Let us try a random forest instead. We use the same training and validation from above.
library(randomForest)
## randomForest 4.6-12
## Type rfNews() to see new features/changes/bug fixes.
##
## Attaching package: 'randomForest'
## The following object is masked from 'package:ggplot2':
##
## margin
modelRF <- randomForest(as.factor(quality) ~ ., trainingData, ntree=750, importance = TRUE)
predictRF <- predict(modelRF, validationData)

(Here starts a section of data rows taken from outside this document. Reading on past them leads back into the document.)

import Summits.Ventures.PercRepro.CoarseTypes

/-!
# PercRepro — the type identity from the merge-type classification (typer-2, gen 3)

`LEAD-C011-concavity.md` §1–§2, part 2: the graph half of the type identity — the merge-type
classification — is typer-1's `MergeTypes.lean`; it is consumed here through the Prop-structure
**`MergeClassification`** (rows before / after opening `g` of each type, no move outside the types,
disjointness of the thirteen type events).  From it:

* `coarseMerge_eq_typeSum` — the pointwise decomposition of the coarse merge vector into the
  indicator combination of the five type vectors;
* `prob_update_zero_eq_of_indep`, `type*_update_mem` — the type events do not see the coordinate
  `g`, so their `p[g := 0]`-probabilities are their `p`-probabilities;
* **`deltaQuad_eq_of_classification`** — `Q⁺(Δ_g, Δ_g) = sixMarkLHS − sixMarkRHS`;
* **`TypeIdentity_of_classification`** — `TypeIdentity` from the classification.
-/

namespace PercRepro

open Finset

namespace MultiGraph

variable {V E : Type*} (G : MultiGraph V E) [Fintype E] [DecidableEq E]

/-- **The merge-type classification along `g`** (the graph half of the type identity, typer-1's
`MergeTypes.lean`): the rows before and after opening `g` of a configuration of each type, the
absence of a move outside the types, and the disjointness of the thirteen type events. -/
structure MergeClassification (g : E) (a b c d : V) : Prop where
  rowsA : ∀ i ω, ω ∈ G.typeA g a b c d i → G.rowClosed g ![a, b, c, d] ω = 14 ∧
    (G.rowOpened g ![a, b, c, d] ω = r1Row i ∨ G.rowOpened g ![a, b, c, d] ω = r2Row i)
  rowsB : ∀ i ω, ω ∈ G.typeB g a b c d i →
    (G.rowClosed g ![a, b, c, d] ω = r1Row i ∨ G.rowClosed g ![a, b, c, d] ω = r2Row i) ∧
    G.rowOpened g ![a, b, c, d] ω = xRow i
  rowsC : ∀ i ω, ω ∈ G.typeC g a b c d i →
    (G.rowClosed g ![a, b, c, d] ω = r1Row i ∨ G.rowClosed g ![a, b, c, d] ω = r2Row i) ∧
    G.rowOpened g ![a, b, c, d] ω ∈ threeOneRows
  rowsD : ∀ i ω, ω ∈ G.typeD g a b c d i → G.rowClosed g ![a, b, c, d] ω = xRow i ∧
    G.rowOpened g ![a, b, c, d] ω = 0
  rowsE : ∀ ω, ω ∈ G.typeE g a b c d → G.rowClosed g ![a, b, c, d] ω ∈ threeOneRows ∧
    G.rowOpened g ![a, b, c, d] ω = 0
  noMove : ∀ ω, (∀ i, ω ∉ G.typeA g a b c d i) → (∀ i, ω ∉ G.typeB g a b c d i) →
    (∀ i, ω ∉ G.typeC g a b c d i) → (∀ i, ω ∉ G.typeD g a b c d i) → ω ∉ G.typeE g a b c d →
    G.rowOpened g ![a, b, c, d] ω = G.rowClosed g ![a, b, c, d] ω
  disjAA : ∀ i j, i ≠ j → Disjoint (G.typeA g a b c d i) (G.typeA g a b c d j)
  disjBB : ∀ i j, i ≠ j → Disjoint (G.typeB g a b c d i) (G.typeB g a b c d j)
  disjCC : ∀ i j, i ≠ j → Disjoint (G.typeC g a b c d i) (G.typeC g a b c d j)
  disjDD : ∀ i j, i ≠ j → Disjoint (G.typeD g a b c d i) (G.typeD g a b c d j)
  disjAB : ∀ i j, Disjoint (G.typeA g a b c d i) (G.typeB g a b c d j)
  disjAC : ∀ i j, Disjoint (G.typeA g a b c d i) (G.typeC g a b c d j)
  disjAD : ∀ i j, Disjoint (G.typeA g a b c d i) (G.typeD g a b c d j)
  disjAE : ∀ i, Disjoint (G.typeA g a b c d i) (G.typeE g a b c d)
  disjBC : ∀ i j, Disjoint (G.typeB g a b c d i) (G.typeC g a b c d j)
  disjBD : ∀ i j, Disjoint (G.typeB g a b c d i) (G.typeD g a b c d j)
  disjBE : ∀ i, Disjoint (G.typeB g a b c d i) (G.typeE g a b c d)
  disjCD : ∀ i j, Disjoint (G.typeC g a b c d i) (G.typeD g a b c d j)
  disjCE : ∀ i, Disjoint (G.typeC g a b c d i) (G.typeE g a b c d)
  disjDE : ∀ i, Disjoint (G.typeD g a b c d i) (G.typeE g a b c d)

end MultiGraph

/-! ### The type identity from the classification -/

/-- The indicator of an event, as a real function. -/
noncomputable def ind {E : Type*} (T : Set (Config E)) (ω : Config E) : ℝ :=
  T.indicator (fun _ => (1 : ℝ)) ω

/-- The indicator of a member. -/
theorem ind_of_mem {E : Type*} {T : Set (Config E)} {ω : Config E} (h : ω ∈ T) : ind T ω = 1 := by
  simp [ind, h]

/-- The indicator of a non-member. -/
theorem ind_of_notMem {E : Type*} {T : Set (Config E)} {ω : Config E} (h : ω ∉ T) :
    ind T ω = 0 := by
  simp [ind, h]

/-- `Σ_ω w(ω)·1_T(ω) = P(T)`. -/
theorem sum_weight_mul_ind {E : Type*} [Fintype E] [DecidableEq E] (p : E → ℝ)
    (T : Set (Config E)) : ∑ ω : Config E, weight p ω * ind T ω = prob p T := by
  classical
  unfold prob
  refine Finset.sum_congr rfl fun ω _ => ?_
  by_cases h : ω ∈ T
  · rw [ind_of_mem h, Set.indicator_of_mem h, mul_one]
  · rw [ind_of_notMem h, Set.indicator_of_notMem h, mul_zero]

/-- A family of pairwise disjoint events with one member: the indicator sum collapses. -/
theorem sum_ind_mul_of_mem {E : Type*} {T : Fin 3 → Set (Config E)} {ω : Config E} {i : Fin 3}
    (hi : ω ∈ T i) (hdisj : ∀ j, j ≠ i → ω ∉ T j) (v : Fin 3 → Fin 9 → ℝ) (c : Fin 9) :
    ∑ j, ind (T j) ω * v j c = v i c := by
  rw [Finset.sum_eq_single i]
  · rw [ind_of_mem hi, one_mul]
  · intro j _ hj
    rw [ind_of_notMem (hdisj j hj), zero_mul]
  · intro h; exact absurd (Finset.mem_univ i) h

/-- A family of events with no member: the indicator sum vanishes. -/
theorem sum_ind_mul_of_notMem {E : Type*} {T : Fin 3 → Set (Config E)} {ω : Config E}
    (h : ∀ j, ω ∉ T j) (v : Fin 3 → Fin 9 → ℝ) (c : Fin 9) :
    ∑ j, ind (T j) ω * v j c = 0 :=
  Finset.sum_eq_zero fun j _ => by rw [ind_of_notMem (h j), zero_mul]

namespace MultiGraph

variable {V E : Type*} (G : MultiGraph V E) [Fintype E] [DecidableEq E]

omit [Fintype E] in
/-- **The pointwise decomposition**: under the classification, the coarse merge vector of every
configuration is the indicator combination of the five type vectors. -/
theorem coarseMerge_eq_typeSum {g : E} {a b c d : V} (h : G.MergeClassification g a b c d)
    (ω : Config E) :
    G.coarseMerge g ![a, b, c, d] ω = fun r =>
      (∑ i, ind (G.typeA g a b c d i) ω * vA i r) + (∑ i, ind (G.typeB g a b c d i) ω * vB i r) +
        (∑ i, ind (G.typeC g a b c d i) ω * vC i r) + (∑ i, ind (G.typeD g a b c d i) ω * vD i r) +
        ind (G.typeE g a b c d) ω * vE r := by
  funext r
  by_cases hA : ∃ i, ω ∈ G.typeA g a b c d i
  · obtain ⟨i, hi⟩ := hA
    have hB : ∀ j, ω ∉ G.typeB g a b c d j := fun j => Set.disjoint_left.mp (h.disjAB i j) hi
    have hC : ∀ j, ω ∉ G.typeC g a b c d j := fun j => Set.disjoint_left.mp (h.disjAC i j) hi
    have hD : ∀ j, ω ∉ G.typeD g a b c d j := fun j => Set.disjoint_left.mp (h.disjAD i j) hi
    have hE : ω ∉ G.typeE g a b c d := Set.disjoint_left.mp (h.disjAE i) hi
    rw [sum_ind_mul_of_mem hi (fun j hj => Set.disjoint_left.mp (h.disjAA i j hj.symm) hi),
      sum_ind_mul_of_notMem hB, sum_ind_mul_of_notMem hC, sum_ind_mul_of_notMem hD,
      ind_of_notMem hE]
    obtain ⟨h0, h1⟩ := h.rowsA i ω hi
    simp only [coarseMerge, h0, coarseOf_bot, vA, zero_mul, add_zero]
    rcases h1 with h1 | h1 <;> rw [h1] <;> simp only [coarseOf_r1Row, coarseOf_r2Row]
  by_cases hB : ∃ i, ω ∈ G.typeB g a b c d i
  · obtain ⟨i, hi⟩ := hB
    have hA' : ∀ j, ω ∉ G.typeA g a b c d j := fun j => Set.disjoint_right.mp (h.disjAB j i) hi
    have hC : ∀ j, ω ∉ G.typeC g a b c d j := fun j => Set.disjoint_left.mp (h.disjBC i j) hi
    have hD : ∀ j, ω ∉ G.typeD g a b c d j := fun j => Set.disjoint_left.mp (h.disjBD i j) hi
    have hE : ω ∉ G.typeE g a b c d := Set.disjoint_left.mp (h.disjBE i) hi
    rw [sum_ind_mul_of_mem hi (fun j hj => Set.disjoint_left.mp (h.disjBB i j hj.symm) hi),
      sum_ind_mul_of_notMem hA', sum_ind_mul_of_notMem hC, sum_ind_mul_of_notMem hD,
      ind_of_notMem hE]
    obtain ⟨h0, h1⟩ := h.rowsB i ω hi
    simp only [coarseMerge, h1, coarseOf_xRow, vB, zero_mul, add_zero, zero_add]
    rcases h0 with h0 | h0 <;> rw [h0] <;> simp only [coarseOf_r1Row, coarseOf_r2Row]
  by_cases hC : ∃ i, ω ∈ G.typeC g a b c d i
  · obtain ⟨i, hi⟩ := hC
    have hA' : ∀ j, ω ∉ G.typeA g a b c d j := fun j => Set.disjoint_right.mp (h.disjAC j i) hi
    have hB' : ∀ j, ω ∉ G.typeB g a b c d j := fun j => Set.disjoint_right.mp (h.disjBC j i) hi
    have hD : ∀ j, ω ∉ G.typeD g a b c d j := fun j => Set.disjoint_left.mp (h.disjCD i j) hi
    have hE : ω ∉ G.typeE g a b c d := Set.disjoint_left.mp (h.disjCE i) hi
    rw [sum_ind_mul_of_mem hi (fun j hj => Set.disjoint_left.mp (h.disjCC i j hj.symm) hi),
      sum_ind_mul_of_notMem hA', sum_ind_mul_of_notMem hB', sum_ind_mul_of_notMem hD,
      ind_of_notMem hE]
    obtain ⟨h0, h1⟩ := h.rowsC i ω hi
    simp only [coarseMerge, coarseOf_threeOne _ h1, vC, zero_mul, add_zero, zero_add]
    rcases h0 with h0 | h0 <;> rw [h0] <;> simp only [coarseOf_r1Row, coarseOf_r2Row]
  by_cases hD : ∃ i, ω ∈ G.typeD g a b c d i
  · obtain ⟨i, hi⟩ := hD
    have hA' : ∀ j, ω ∉ G.typeA g a b c d j := fun j => Set.disjoint_right.mp (h.disjAD j i) hi
    have hB' : ∀ j, ω ∉ G.typeB g a b c d j := fun j => Set.disjoint_right.mp (h.disjBD j i) hi
    have hC' : ∀ j, ω ∉ G.typeC g a b c d j := fun j => Set.disjoint_right.mp (h.disjCD j i) hi
    have hE : ω ∉ G.typeE g a b c d := Set.disjoint_left.mp (h.disjDE i) hi
    rw [sum_ind_mul_of_mem hi (fun j hj => Set.disjoint_left.mp (h.disjDD i j hj.symm) hi),
      sum_ind_mul_of_notMem hA', sum_ind_mul_of_notMem hB', sum_ind_mul_of_notMem hC',
      ind_of_notMem hE]
    obtain ⟨h0, h1⟩ := h.rowsD i ω hi
    simp only [coarseMerge, h0, h1, coarseOf_xRow, coarseOf_top, vD, zero_mul, add_zero, zero_add]
  by_cases hE : ω ∈ G.typeE g a b c d
  · have hA' : ∀ j, ω ∉ G.typeA g a b c d j := fun j => Set.disjoint_right.mp (h.disjAE j) hE
    have hB' : ∀ j, ω ∉ G.typeB g a b c d j := fun j => Set.disjoint_right.mp (h.disjBE j) hE
    have hC' : ∀ j, ω ∉ G.typeC g a b c d j := fun j => Set.disjoint_right.mp (h.disjCE j) hE
    have hD' : ∀ j, ω ∉ G.typeD g a b c d j := fun j => Set.disjoint_right.mp (h.disjDE j) hE
    rw [sum_ind_mul_of_notMem hA', sum_ind_mul_of_notMem hB', sum_ind_mul_of_notMem hC',
      sum_ind_mul_of_notMem hD', ind_of_mem hE]
    obtain ⟨h0, h1⟩ := h.rowsE ω hE
    simp only [coarseMerge, coarseOf_threeOne _ h0, h1, coarseOf_top, vE, zero_add, one_mul]
  · push Not at hA hB hC hD
    rw [sum_ind_mul_of_notMem hA, sum_ind_mul_of_notMem hB, sum_ind_mul_of_notMem hC,
      sum_ind_mul_of_notMem hD, ind_of_notMem hE]
    simp only [coarseMerge, h.noMove ω hA hB hC hD hE, sub_self, zero_mul, add_zero]

omit [Fintype E] in
/-- `ConnWithout g` does not see the coordinate `g`. -/
theorem connWithout_update (g : E) (ω : Config E) (b : Bool) (x y : V) :
    G.ConnWithout g (Function.update ω g b) x y ↔ G.ConnWithout g ω x y := by
  simp only [ConnWithout, Function.update_idem]

omit [Fintype E] in
/-- The type events do not see the coordinate `g`. -/
theorem typeA_update_mem (g : E) (a b c d : V) (i : Fin 3) (ω : Config E) (β : Bool) :
    Function.update ω g β ∈ G.typeA g a b c d i ↔ ω ∈ G.typeA g a b c d i := by
  simp only [typeA, sepAllFour, linksPair, Set.mem_setOf_eq, connWithout_update]

omit [Fintype E] in
/-- The type events do not see the coordinate `g`. -/
theorem typeB_update_mem (g : E) (a b c d : V) (i : Fin 3) (ω : Config E) (β : Bool) :
    Function.update ω g β ∈ G.typeB g a b c d i ↔ ω ∈ G.typeB g a b c d i := by
  simp only [typeB, isRank1Cell, linksPair, Set.mem_setOf_eq, connWithout_update]

omit [Fintype E] in
/-- The type events do not see the coordinate `g`. -/
theorem typeC_update_mem (g : E) (a b c d : V) (i : Fin 3) (ω : Config E) (β : Bool) :
    Function.update ω g β ∈ G.typeC g a b c d i ↔ ω ∈ G.typeC g a b c d i := by
  simp only [typeC, isRank1Cell, linksPair, Set.mem_setOf_eq, connWithout_update]

omit [Fintype E] in
/-- The type events do not see the coordinate `g`. -/
theorem typeD_update_mem (g : E) (a b c d : V) (i : Fin 3) (ω : Config E) (β : Bool) :
    Function.update ω g β ∈ G.typeD g a b c d i ↔ ω ∈ G.typeD g a b c d i := by
  simp only [typeD, isCrossCell, linksPair, Set.mem_setOf_eq, connWithout_update]

omit [Fintype E] in
/-- The type events do not see the coordinate `g`. -/
theorem typeE_update_mem (g : E) (a b c d : V) (ω : Config E) (β : Bool) :
    Function.update ω g β ∈ G.typeE g a b c d ↔ ω ∈ G.typeE g a b c d := by
  simp only [typeE, isThreeOneCell, linksPair, Set.mem_setOf_eq, connWithout_update]

end MultiGraph

/-- An event that does not see the coordinate `g` has the same probability under `p` and
`p[g := 0]`. -/
theorem prob_update_zero_eq_of_indep {E : Type*} [Fintype E] [DecidableEq E] (p : E → ℝ) (g : E)
    {A : Set (Config E)} (hA : ∀ ω, Function.update ω g true ∈ A ↔ ω ∈ A) :
    prob (Function.update p g 0) A = prob p A := by
  have h1 : prob (Function.update p g 1) A = prob (Function.update p g 0) A := by
    rw [prob_update_one_eq_preimage_true]
    congr 1
    ext ω
    exact hA ω
  have := prob_update p g (p g) A
  rw [Function.update_eq_self] at this
  rw [this, h1]
  ring

/-- Pulling the configuration sum inside an indicator block. -/
theorem sum_weight_block {E : Type*} [Fintype E] [DecidableEq E] (w : Config E → ℝ)
    (T : Fin 3 → Set (Config E))
    (v : Fin 3 → Fin 9 → ℝ) (r : Fin 9) :
    ∑ ω : Config E, w ω * ∑ i, ind (T i) ω * v i r =
      ∑ i, (∑ ω : Config E, w ω * ind (T i) ω) * v i r := by
  simp only [Finset.mul_sum, Finset.sum_mul]
  rw [Finset.sum_comm]
  refine Finset.sum_congr rfl fun i _ => Finset.sum_congr rfl fun ω _ => ?_
  ring

namespace MultiGraph

variable {V E : Type*} (G : MultiGraph V E) [Fintype E] [DecidableEq E]

/-- **The type identity from the classification**: `Q⁺(Δ_g, Δ_g) = sixMarkLHS − sixMarkRHS`. -/
theorem deltaQuad_eq_of_classification {g : E} {a b c d : V}
    (h : G.MergeClassification g a b c d) (p : E → ℝ) :
    G.deltaQuad p g a b c d = G.sixMarkLHS p g a b c d - G.sixMarkRHS p g a b c d := by
  rw [deltaQuad_eq_sum_sum]
  simp only [quadPlus_eq_coarseForm, coarseVec_mergeVec]
  rw [coarseForm_sum_sum]
  have hsum : (fun r => ∑ ω : Config E, weight (Function.update p g 0) ω *
      G.coarseMerge g ![a, b, c, d] ω r) = fun r =>
      (∑ i, prob p (G.typeA g a b c d i) * vA i r) +
        (∑ i, prob p (G.typeB g a b c d i) * vB i r) +
        (∑ i, prob p (G.typeC g a b c d i) * vC i r) +
        (∑ i, prob p (G.typeD g a b c d i) * vD i r) +
        prob p (G.typeE g a b c d) * vE r := by
    funext r
    simp only [G.coarseMerge_eq_typeSum h]
    simp only [mul_add, Finset.sum_add_distrib, sum_weight_block, sum_weight_mul_ind,
      ← Finset.sum_mul, ← mul_assoc]
    rw [prob_update_zero_eq_of_indep p g (fun ω => G.typeE_update_mem g a b c d ω true)]
    simp only [fun i => prob_update_zero_eq_of_indep p g (fun ω => G.typeA_update_mem g a b c d i ω true),
      fun i => prob_update_zero_eq_of_indep p g (fun ω => G.typeB_update_mem g a b c d i ω true),
      fun i => prob_update_zero_eq_of_indep p g (fun ω => G.typeC_update_mem g a b c d i ω true),
      fun i => prob_update_zero_eq_of_indep p g (fun ω => G.typeD_update_mem g a b c d i ω true)]
  rw [hsum, coarseForm_typeSum]
  simp only [sixMarkLHS, sixMarkRHS, Fin.sum_univ_three]
  simp only [ne_eq, Fin.reduceEq, not_false_eq_true, if_true, if_false, not_true_eq_false,
    zero_add, add_zero]
  ring

end MultiGraph

/-- **The type identity holds whenever the classification holds.** -/
theorem TypeIdentity_of_classification
    (h : ∀ {V E : Type} [Fintype E] [DecidableEq E] (G : MultiGraph V E) (g : E) (a b c d : V),
      G.MergeClassification g a b c d) : TypeIdentity :=
  fun G p _ a b c d g => G.deltaQuad_eq_of_classification (h G g a b c d) p

end PercRepro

(cmRF <- table(predictRF, validationData$quality))
##
## predictRF 3 4 5 6 7 8
## 3 0 0 0 0 0 0
## 4 0 0 0 1 0 0
## 5 1 11 163 39 2 0
## 6 0 7 43 132 29 5
## 7 0 0 0 8 35 3
## 8 0 0 0 0 0 1
100*(1-sum(diag(cmRF))/sum(cmRF))
## [1] 31.04167
The error rate is lower at 31.2%, which is not surprising since the random forest samples multiple trees grown not only with different observations but also using different predictors, thus increasing the diversity of the individual models.
Let us also take a look at the variable importance.
round(importance(modelRF), 2)
## 3 4 5 6 7 8
## fixed.acidity 0.13 -1.31 25.15 19.06 23.90 -3.45
## volatile.acidity 4.19 8.82 34.69 18.03 38.19 -0.27
## citric.acid 2.75 5.41 18.25 17.13 24.97 -1.41
## residual.sugar -0.31 -2.06 25.04 22.58 17.93 1.09
## chlorides -0.72 -2.61 31.96 17.06 18.82 0.03
## free.sulfur.dioxide 2.14 3.13 24.04 24.26 14.30 -0.35
## total.sulfur.dioxide 1.40 5.06 40.56 31.70 25.34 -0.01
## density -2.13 -2.78 27.55 31.27 25.10 -3.33
## pH -0.25 3.39 25.96 18.89 16.45 -1.15
## sulphates -2.65 6.00 39.20 30.57 41.79 2.69
## alcohol 1.49 2.75 61.63 35.43 48.68 2.08
## MeanDecreaseAccuracy MeanDecreaseGini
## fixed.acidity 37.61 52.80
## volatile.acidity 46.51 71.59
## citric.acid 32.88 52.16
## residual.sugar 37.38 51.66
## chlorides 37.37 58.68
## free.sulfur.dioxide 36.98 48.81
## total.sulfur.dioxide 54.71 73.23
## density 44.95 65.77
## pH 35.87 54.40
## sulphates 56.79 77.20
## alcohol 75.07 105.44
subplot <- par(mfrow = c(1,2))
varImpPlot(modelRF,type=1)
varImpPlot(modelRF,type=2)
We see that alcohol is the most important variable affecting the quality, with the highest mean decrease in accuracy and gini of 74.3 and 107.8 respectively. The level of alcohol in wines is what matters! So much for wine tasting!